E5Rebel writes "The UK's data protection watchdog has called for legislation that would punish corporate or government officials with access to the public's personal data ... who lose it. Unencrypted laptops with this personal information which are lost or stolen will see their owners facing criminal charges. 'HM Revenue and Customs is among the organisations that have recently suffered high profile data security breaches as a result of laptops being lost or stolen. The HMRC laptop containing taxpayer data was encrypted - but other organisations have often failed to encrypt their machines.'"

4 of 199 comments (clear)

  1. Surely we should take intent into consideration by BadAnalogyGuy · · Score: 5, Insightful

    I'm all for hardening our security systems in order to both prevent these types of accidents in the first place and to minimize the impact of such accidents in their inevitable occurences. I can't think of any reason a laptop would need to carry that sort of data, much less have it contained on the hard disk in an unencrypted filesystem.

    But what I can't fathom is the animal-like need for vengeance against the poor government employees who lost the data as the result of one of these accidents. Unless we can show that the person was deliberately taking the information off-line and then staging the theft, how can we possibly in good conscience ruin this person's life just because he forgot a rule. These aren't the Queen's guards, we're talking about. These are people who work for the government (take that in any way you want).

    Why are we not holding banks liable for having a system that encourages identity theft by making it as easy as stealing a laptop? Or holding wallet makers responsible for not securing wallets with anything stronger than a clasp? The reason is because we realize that there are limits to the abilities of these companies that can't be stretched much further. Government employees are mentally stretched to their breaking points. How dare we threaten them with jail time when we can't expect any more from them in the first place?

    Might as well squeeze blood from a stone.

    1. Re:Surely we should take intent into consideration by FireHawk77028 · · Score: 5, Insightful

      Giving your identity information to a bank is optional, you can choose not to do business with that bank.

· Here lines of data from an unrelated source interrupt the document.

import Mathlib
import Summits.NavierStokesRegularity.FluidComputer.AbcClassIIEigenpairUniqueClassII
import Summits.NavierStokesRegularity.FluidComputer.AbcClassIIEigenpairRow5002C
import Summits.NavierStokesRegularity.FluidComputer.CertificateAbcSpectrumThirdChain2
import Summits.NavierStokesRegularity.FluidComputer.AbcLyapunovInstability

/-!
# T3 ROW `Row5002C` (R = 500, class II, implementation 3) AS «EXACTLY ONE CLASS-II EIGENVALUE IN THE ISOLATION
# BALL» (profile-cert-3 g8, 2026-08-27)
HONEST FRAMING (D-0035/D-0074): not a claim about Navier–Stokes blow-up. WHAT THIS IS NOT: not NS evidence;
MODEL lane (NS linearised about `abcFlow 1 1 1` at viscosity `1/(2π·500)`, class II); no certificate, number or
census word moves; CONDITIONAL on the row's transcribed facts (as `AbcClassIIEigenpairRow5002CComplex`), in the
certifier's own COMPLEX orbit basis (AUDIT-BASIS-ℂ j268037 PASSED for implementation 3).
**`row5002C_unique_classII_eigenvalue_of_complex_bases`**: the row's facts ⇒ there is `λ⋆` with
`|λ⋆ − λ̃| ≤ Row5002C.rho`, REAL, `Re λ⋆ > 0`, `Torus.IsLinNSEigenvalue (1/(2π·500)) (abcFlow 1 1 1) (2πλ⋆)`, and
EVERY classical eigenpair `(z, u)` of that linearisation with `u ≠ 0` and CLASS-II Fourier coefficients and
`|z − λ⋆| < Row5002C.rIso` has `z = λ⋆` (the (D7) form of ISOLATION, `eq_of_classII_eigenfunction_of_isolated`),
and (+ FPS06) rung R-α. The closings are those of `AbcClassIIEigenpairRow5002CComplex` repeated. Mathlib + the
files named; no new definitions. bears_on LADDER-NS N5 / Z4-a(1) (T3), N1* R-α.
-/

noncomputable section

open scoped BigOperators ComplexConjugate InnerProductSpace
open Finset MeasureTheory UnitAddTorus

namespace Summit.NavierStokesRegularity.FluidComputer.AbcClassIIEigenpair

open Literature.Analysis.FunctionSpaces Literature.Analysis.FunctionSpaces.Torus
open Literature.Analysis.FluidPDE
open Summit.NavierStokesRegularity.FluidComputer.AbcClassII
open Summit.NavierStokesRegularity.FluidComputer.CertificateAbcSpectrum

section Row

variable (wf : Idx → Fam)
variable (hws : ∀ i : Idx, ∀ k ∉ i.1.1, wf i k = 0)
variable (hwt : ∀ (i : Idx) (k : Fin 3 → ℤ), ∑ j : Fin 3, ((k j : ℤ) : ℂ) * wf i k j = 0)
variable (hwII : ∀ i : Idx, IsClassII (wf i))
variable (hwon : ∀ (O : Orbit) (a b : Fin (odim O)),
  ∑ k ∈ O.1, (inner ℂ (wf ⟨O, a⟩ k) (wf ⟨O, b⟩ k) : ℂ) = if a = b then 1 else 0)
variable (amc : Idx → Idx → ℂ)
variable (hamc : ∀ i j : Idx, amc i j =
  ∑ k ∈ i.1.1, (inner ℂ (wf i k) (Torus.lerayCoeff k (crossForm 1 1 1 (wf j) k)) : ℂ))

include hws hwt hwII hwon hamc in
/-- **Row5002C (T1: R = 500, class II, implementation 3) ⇒ a certified, real, unstable, isolated eigenvalue of
`L₃₀₀|II` and rung R-α**, CONDITIONAL on the row's transcribed facts in the certifier's own COMPLEX orbit basis. -/
theorem row5002C_unique_classII_eigenvalue_of_complex_bases
    (vt : Idx → ℂ) (hvt0 : ∀ i, i ∉ cubeIdx 112 → vt i = 0)
    (hres : ∑ i ∈ cubeIdx 112 ∪ (cubeIdx 112).biUnion nbrIdx,
      ‖(if i ∈ cubeIdx 112 then ((((Row5002C.lamRe : ℚ) : ℝ) : ℂ) - ((-(onormSq i.1 / 500) : ℝ) : ℂ)) * vt i
          else 0) - ∑ j ∈ cubeIdx 112, amc i j * vt j‖ ^ 2 ≤ ((Row5002C.rnorm : ℚ) : ℝ) ^ 2)
    (hntb : ∑ i ∈ cubeIdx 112 \ cubeIdx 28, ‖vt i‖ ^ 2 ≤
      (((1292560462104437 : ℚ) / 144115188075855872 : ℚ) : ℝ) ^ 2)
    (Binv : ((↥(cubeIdx 28) → ℂ) × ℂ) →ₗ[ℂ] ((↥(cubeIdx 28) → ℂ) × ℂ))
    (hBinv : ∀ (c : ↥(cubeIdx 28) → ℂ) (m : ℂ),
      Binv (fun i : ↥(cubeIdx 28) =>
          ((((Row5002C.lamRe : ℚ) : ℝ) : ℂ) - ((-(onormSq i.1.1 / 500) : ℝ) : ℂ)) * c i -
          ∑ j : ↥(cubeIdx 28), amc i j * c j + m * vt i,
        ∑ i : ↥(cubeIdx 28), conj (vt i) * c i) = (c, m))
    (hαM : ∀ (c : ↥(cubeIdx 28) → ℂ) (g : ℂ),
      ∑ j : ↥(cubeIdx 28), ‖(Binv (c, g)).1 j‖ ^ 2 + ‖(Binv (c, g)).2‖ ^ 2 ≤
        ((Row5002C.alpha0 : ℚ) : ℝ) ^ 2 * (∑ i : ↥(cubeIdx 28), ‖c i‖ ^ 2 + ‖g‖ ^ 2))
    (hβBM : ∀ w : Idx → ℂ,
      ∑ j : ↥(cubeIdx 28), ‖(Binv (fun i : ↥(cubeIdx 28) => -∑ j ∈ nbrIdx i \ cubeIdx 28,
          amc i j * w j, 0)).1 j‖ ^ 2 +
        ‖(Binv (fun i : ↥(cubeIdx 28) => -∑ j ∈ nbrIdx i \ cubeIdx 28,
          amc i j * w j, 0)).2‖ ^ 2 ≤
        ((Row5002C.betaB : ℚ) : ℝ) ^ 2 * ∑ j ∈ (cubeIdx 28).biUnion nbrIdx \ cubeIdx 28, ‖w j‖ ^ 2)
    (hβCM : ∀ (c : ↥(cubeIdx 28) → ℂ) (g : ℂ),
      ∑ i ∈ ((cubeIdx 28).biUnion nbrIdx ∪ cubeIdx 112) \ cubeIdx 28,
        ‖-∑ j : ↥(cubeIdx 28), amc i j * (Binv (c, g)).1 j +
          (Binv (c, g)).2 * vt i‖ ^ 2 ≤
        ((Row5002C.betaC : ℚ) : ℝ) ^ 2 * (∑ i : ↥(cubeIdx 28), ‖c i‖ ^ 2 + ‖g‖ ^ 2))
    (hgBM : ∀ w : Idx → ℂ,
      ‖(Binv (fun i : ↥(cubeIdx 28) => ∑ j ∈ nbrIdx i \ cubeIdx 28,
          amc i j * w j, 0)).2‖ ^ 2 ≤
        (((2198037866660847 : ℚ) / 562949953421312 : ℚ) : ℝ) ^ 2 *
          ∑ j ∈ (cubeIdx 28).biUnion nbrIdx \ cubeIdx 28, ‖w j‖ ^ 2)
    (hshellM : ∀ w : Idx → ℂ, (∀ i ∈ cubeIdx 28, w i = 0) →
      (((628200374963231 : ℚ) / 1125899906842624 : ℚ) : ℝ) * ∑ i ∈ cubeIdx (28 + 1) \ cubeIdx 28, ‖w i‖ ^ 2 ≤
        ∑ i ∈ cubeIdx (28 + 1) \ cubeIdx 28,
          ((((Row5002C.lamRe : ℚ) : ℝ) : ℂ).re - (-(onormSq i.1 / 500)) - Real.sqrt 2) * ‖w i‖ ^ 2 -
        RCLike.re (∑ i ∈ (cubeIdx 28).biUnion nbrIdx \ cubeIdx 28,
          conj (∑ j : ↥(cubeIdx 28), amc i j *
            (Binv (fun i : ↥(cubeIdx 28) => ∑ j ∈ nbrIdx i \ cubeIdx 28,
              amc i j * w j, 0)).1 j) * w i)) :
    ∃ lam : ℂ, ‖lam - (((Row5002C.lamRe : ℚ) : ℝ) : ℂ)‖ ≤ ((Row5002C.rho : ℚ) : ℝ) ∧ lam.im = 0 ∧
      0 < lam.re ∧
      Torus.IsLinNSEigenvalue (1 / (2 * Real.pi * 500)) (Torus.abcFlow 1 1 1) (2 * Real.pi * lam) ∧
      (∀ (z : ℂ) (u : UnitAddTorus (Fin 3) → EuclideanSpace ℂ (Fin 3)),
        Torus.LinNSResolventRel (1 / (2 * Real.pi * 500)) (Torus.abcFlow 1 1 1) (2 * Real.pi * z) u 0 → u ≠ 0 →
          IsClassII (mFourierCoeff u) → ‖z - lam‖ < ((Row5002C.rIso : ℚ) : ℝ) → z = lam) ∧
      (Torus.fps2006_nonlinear_instability_of_eigenvalue →
        Torus.IsLyapunovUnstableSteadyState (1 / (2 * Real.pi * 500))
          (fun x => (4 * Real.pi ^ 2 * (1 / (2 * Real.pi * 500))) • Torus.abcFlow 1 1 1 x)
          (Torus.abcFlow 1 1 1)) := by
  -- the row's constants
  set lt : ℂ := (((Row5002C.lamRe : ℚ) : ℝ) : ℂ) with hlt
  set α : ℝ := ((Row5002C.alpha0 : ℚ) : ℝ) with hαdef
  set βB : ℝ := ((Row5002C.betaB : ℚ) : ℝ) with hβBdef
  set βC : ℝ := ((Row5002C.betaC : ℚ) : ℝ) with hβCdef
  set gB : ℝ := (((2198037866660847 : ℚ) / 562949953421312 : ℚ) : ℝ) with hgBdef
  set nt : ℝ := (((1292560462104437 : ℚ) / 144115188075855872 : ℚ) : ℝ) with hntdef
  set MU2 : ℝ := (((628200374963231 : ℚ) / 1125899906842624 : ℚ) : ℝ) with hMU2def
  set r₀ : ℝ := ((Row5002C.rnorm : ℚ) : ℝ) with hr₀def
  set μ : ℝ := MU2 - gB * nt with hμdef
  set M : ℝ := √((1 + βC ^ 2) / μ ^ 2 + (α + βB * √(1 + βC ^ 2) / μ) ^ 2) with hMdef
  have hlt_re : lt.re = ((Row5002C.lamRe : ℚ) : ℝ) := by rw [hlt, Complex.ofReal_re]
  have hlt_im : lt.im = 0 := by rw [hlt, Complex.ofReal_im]
  have hα0 : 0 ≤ α := by rw [hαdef]; exact_mod_cast (by norm_num [Row5002C.alpha0] : (0 : ℚ) ≤ Row5002C.alpha0)
  have hβB0 : 0 ≤ βB := by rw [hβBdef]; exact_mod_cast (by norm_num [Row5002C.betaB] : (0 : ℚ) ≤ Row5002C.betaB)
  have hβC0 : 0 ≤ βC := by rw [hβCdef]; exact_mod_cast (by norm_num [Row5002C.betaC] : (0 : ℚ) ≤ Row5002C.betaC)
  have hgB0 : 0 ≤ gB := by rw [hgBdef]; exact_mod_cast (by norm_num : (0 : ℚ) ≤ 2198037866660847 / 562949953421312)
  have hnt0 : 0 ≤ nt := by rw [hntdef]; exact_mod_cast (by norm_num : (0 : ℚ) ≤ 1292560462104437 / 144115188075855872)
  have hr₀0 : 0 ≤ r₀ := by rw [hr₀def]; exact_mod_cast (by norm_num [Row5002C.rnorm] : (0 : ℚ) ≤ Row5002C.rnorm)
  -- the printed `μ_eff` is below the exact `MU2 − gB·nt`, and positive
  have hmuμ : ((Row5002C.mu : ℚ) : ℝ) ≤ μ := by
    rw [hμdef, hMU2def, hgBdef, hntdef]
    exact_mod_cast (by norm_num [Row5002C.mu] :
      Row5002C.mu ≤ (628200374963231 : ℚ) / 1125899906842624 -
        2198037866660847 / 562949953421312 * (1292560462104437 / 144115188075855872))
  have hmu0 : 0 < ((Row5002C.mu : ℚ) : ℝ) := by exact_mod_cast Row5002C.mu_pos
  have hμ : 0 < μ := lt_of_lt_of_le hmu0 hmuμ
  -- `M ≤ B := backSubstConst α₀ μ_eff β_B β_C′ ≤ M0` and the chain
  have hMB : M ≤ backSubstConst Row5002C.alpha0 Row5002C.mu Row5002C.betaB Row5002C.betaC := by
    rw [hMdef, backSubstConst, hαdef, hβBdef, hβCdef]
    exact backSubst_anti hα0 hβB0 hmu0 hmuμ
  obtain ⟨-, hBρ, hBκ, hBiso⟩ := Row5002C.chain_real
  have hB0 : 0 < backSubstConst Row5002C.alpha0 Row5002C.mu Row5002C.betaB Row5002C.betaC := by
    rw [backSubstConst]
    refine Real.sqrt_pos.mpr (add_pos_of_pos_of_nonneg ?_ (sq_nonneg _))
    have : 0 < ((Row5002C.mu : ℚ) : ℝ) := hmu0
    positivity
  have hM0 : 0 ≤ M := by rw [hMdef]; exact Real.sqrt_nonneg _
  have hκ1 : ((Row5002C.kappa : ℚ) : ℝ) < 1 := by exact_mod_cast Row5002C.kappa_lt_one
  have hκM : 2 * Real.sqrt 2 * M ^ 2 * r₀ ≤ ((Row5002C.kappa : ℚ) : ℝ) := by
    refine le_trans ?_ hBκ
    have : M ^ 2 ≤ backSubstConst Row5002C.alpha0 Row5002C.mu Row5002C.betaB Row5002C.betaC ^ 2 :=
      pow_le_pow_left₀ hM0 hMB 2
    have h2 : 0 ≤ 2 * Real.sqrt 2 := by positivity
    exact mul_le_mul_of_nonneg_right (mul_le_mul_of_nonneg_left this h2) hr₀0
  have hκ : 2 * Real.sqrt 2 * M ^ 2 * r₀ < 1 := lt_of_le_of_lt hκM hκ1
  have hρ : 2 * M * r₀ ≤ ((Row5002C.rho : ℚ) : ℝ) := by
    refine le_trans ?_ hBρ
    exact mul_le_mul_of_nonneg_right (mul_le_mul_of_nonneg_left hMB zero_le_two) hr₀0
  have hiso : ((Row5002C.rIso : ℚ) : ℝ) ≤ (1 - 2 * Real.sqrt 2 * M ^ 2 * r₀) / M := by
    have hMpos : 0 < M := by
      rw [hMdef]
      exact Real.sqrt_pos.mpr (add_pos_of_pos_of_nonneg (div_pos (by positivity) (pow_pos hμ 2)) (sq_nonneg _))
    calc ((Row5002C.rIso : ℚ) : ℝ)
        ≤ (1 - ((Row5002C.kappa : ℚ) : ℝ)) /
            backSubstConst Row5002C.alpha0 Row5002C.mu Row5002C.betaB Row5002C.betaC := hBiso
      _ ≤ (1 - 2 * Real.sqrt 2 * M ^ 2 * r₀) /
            backSubstConst Row5002C.alpha0 Row5002C.mu Row5002C.betaB Row5002C.betaC :=
          div_le_div_of_nonneg_right (by linarith) hB0.le
      _ ≤ (1 - 2 * Real.sqrt 2 * M ^ 2 * r₀) / M :=
          div_le_div_of_nonneg_left (by linarith) hMpos hMB
  have h2ρ : 2 * (2 * M * r₀) < (1 - 2 * Real.sqrt 2 * M ^ 2 * r₀) / M := by
    have hreal : 2 * ((Row5002C.rho : ℚ) : ℝ) < ((Row5002C.rIso : ℚ) : ℝ) := by
      exact_mod_cast Row5002C.real.2
    linarith
  -- the tail constant: `MU2 ≤ Re λ̃ + (K₀+2)²/R − √2`
  have hs : Real.sqrt 2 < 1.41422 := (Real.sqrt_lt' (by norm_num)).mpr (by norm_num)
  have htailK : MU2 ≤ lt.re + ((28 : ℝ) + 2) ^ 2 / 500 - Real.sqrt 2 := by
    rw [hlt_re, hMU2def]
    have : (((628200374963231 : ℚ) / 1125899906842624 : ℚ) : ℝ) + 1.41422 ≤
        ((Row5002C.lamRe : ℚ) : ℝ) + ((28 : ℝ) + 2) ^ 2 / 500 := by
      have h := (by norm_num [Row5002C.lamRe] :
        (628200374963231 : ℚ) / 1125899906842624 + 141422 / 100000 ≤ Row5002C.lamRe + (28 + 2) ^ 2 / 500)
      have h' : (((628200374963231 : ℚ) / 1125899906842624 + 141422 / 100000 : ℚ) : ℝ) ≤
          ((Row5002C.lamRe + (28 + 2) ^ 2 / 500 : ℚ) : ℝ) := by exact_mod_cast h
      push_cast at h'
      linarith
    linarith
  -- the general theorem in its (D7) form
  obtain ⟨lam, hclose, heig, huniq, hreal⟩ :=
    unique_classII_eigenvalue_of_nested_certificate wf hws hwt hwII hwon amc hamc (R := 500) (by norm_num) 28 112 lt
      vt hvt0 hr₀0 hnt0 hres hntb Binv hBinv hα0 hβB0 hβC0 hgB0 hαM hβBM hβCM hgBM hshellM htailK hμdef hμ
      hMdef hκ
  have hclose' : ‖lam - lt‖ ≤ ((Row5002C.rho : ℚ) : ℝ) := hclose.trans hρ
  have him : lam.im = 0 := hreal hlt_im h2ρ
  have hre : 0 < lam.re := by
    have h1 : |(lam - lt).re| ≤ ‖lam - lt‖ := Complex.abs_re_le_norm _
    rw [Complex.sub_re, hlt_re] at h1
    have h2 : 0 < ((Row5002C.lamRe : ℚ) : ℝ) - ((Row5002C.rho : ℚ) : ℝ) := by
      exact_mod_cast Row5002C.unstable
    have h3 := (abs_le.mp (h1.trans hclose')).1
    linarith
  refine ⟨lam, hclose', him, hre, heig, fun z u hu hu0 hII hz => huniq z u hu hu0 hII (lt_of_lt_of_le hz hiso),
    fun hFPS => ?_⟩
  have hν : 0 < 1 / (2 * Real.pi * (500 : ℝ)) := by positivity
  have hμre : 0 < (2 * Real.pi * lam : ℂ).re := by
    have e1 : (2 * Real.pi * lam : ℂ).re = 2 * Real.pi * lam.re := by
      simp [Complex.mul_re, him]
    rw [e1]; positivity
  exact AbcLyapunovInstability.isLyapunovUnstable_abcFlow_of_eigenvalue hFPS hν 1 1 1 hμre heig

end Row

end Summit.NavierStokesRegularity.FluidComputer.AbcClassIIEigenpair

end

You cannot choose not to provide that information to the US Government. Tax dollars pay for that government. Encrypting hard drives doesn't require any special abilities. Maybe a couple of brain cells.

  2. Re:About Bloody Time by Anonymous Coward · · Score: 5, Informative

    What a vague rant. Near as I can tell, you disagree with punishing people who break the law, think that when people break the law there's "no recourse", and confuse media hysteria over gun crime with the actual facts (the whole of the UK has about fifty fatal shootings per year, hardly a crime wave).

    Did you actually have a point, or did you just want to rant against the English? Do you even know the difference between England and the UK? I see no reason to single out the English for UK policies.

  3. Enforcement? by afidel · · Score: 5, Insightful

    How do they propose to enforce this. I would bet damn near 100% of data breaches are self reported by the losing party. If you are suddenly going to face criminal charges I bet it will be a damn rare case where thefts actually get reported. So the statistics will show that data loss is at an alltime low and yet people will actually be at MORE risk due to the fact that companies that would have previously reported the incident and paid the couple hundred thousand for identity protection for a year or two will now keep things quite. Beyond which I also know from published studies that lost information devices have resulted in basically no known identity theft but lack of shredding (dumpster diving) and unsecured databases have led to a heck of a lot of cases.

    --
    There are 4 boxes to use in the defense of liberty: soap, ballot, jury, ammo. Use in that order. Starting now.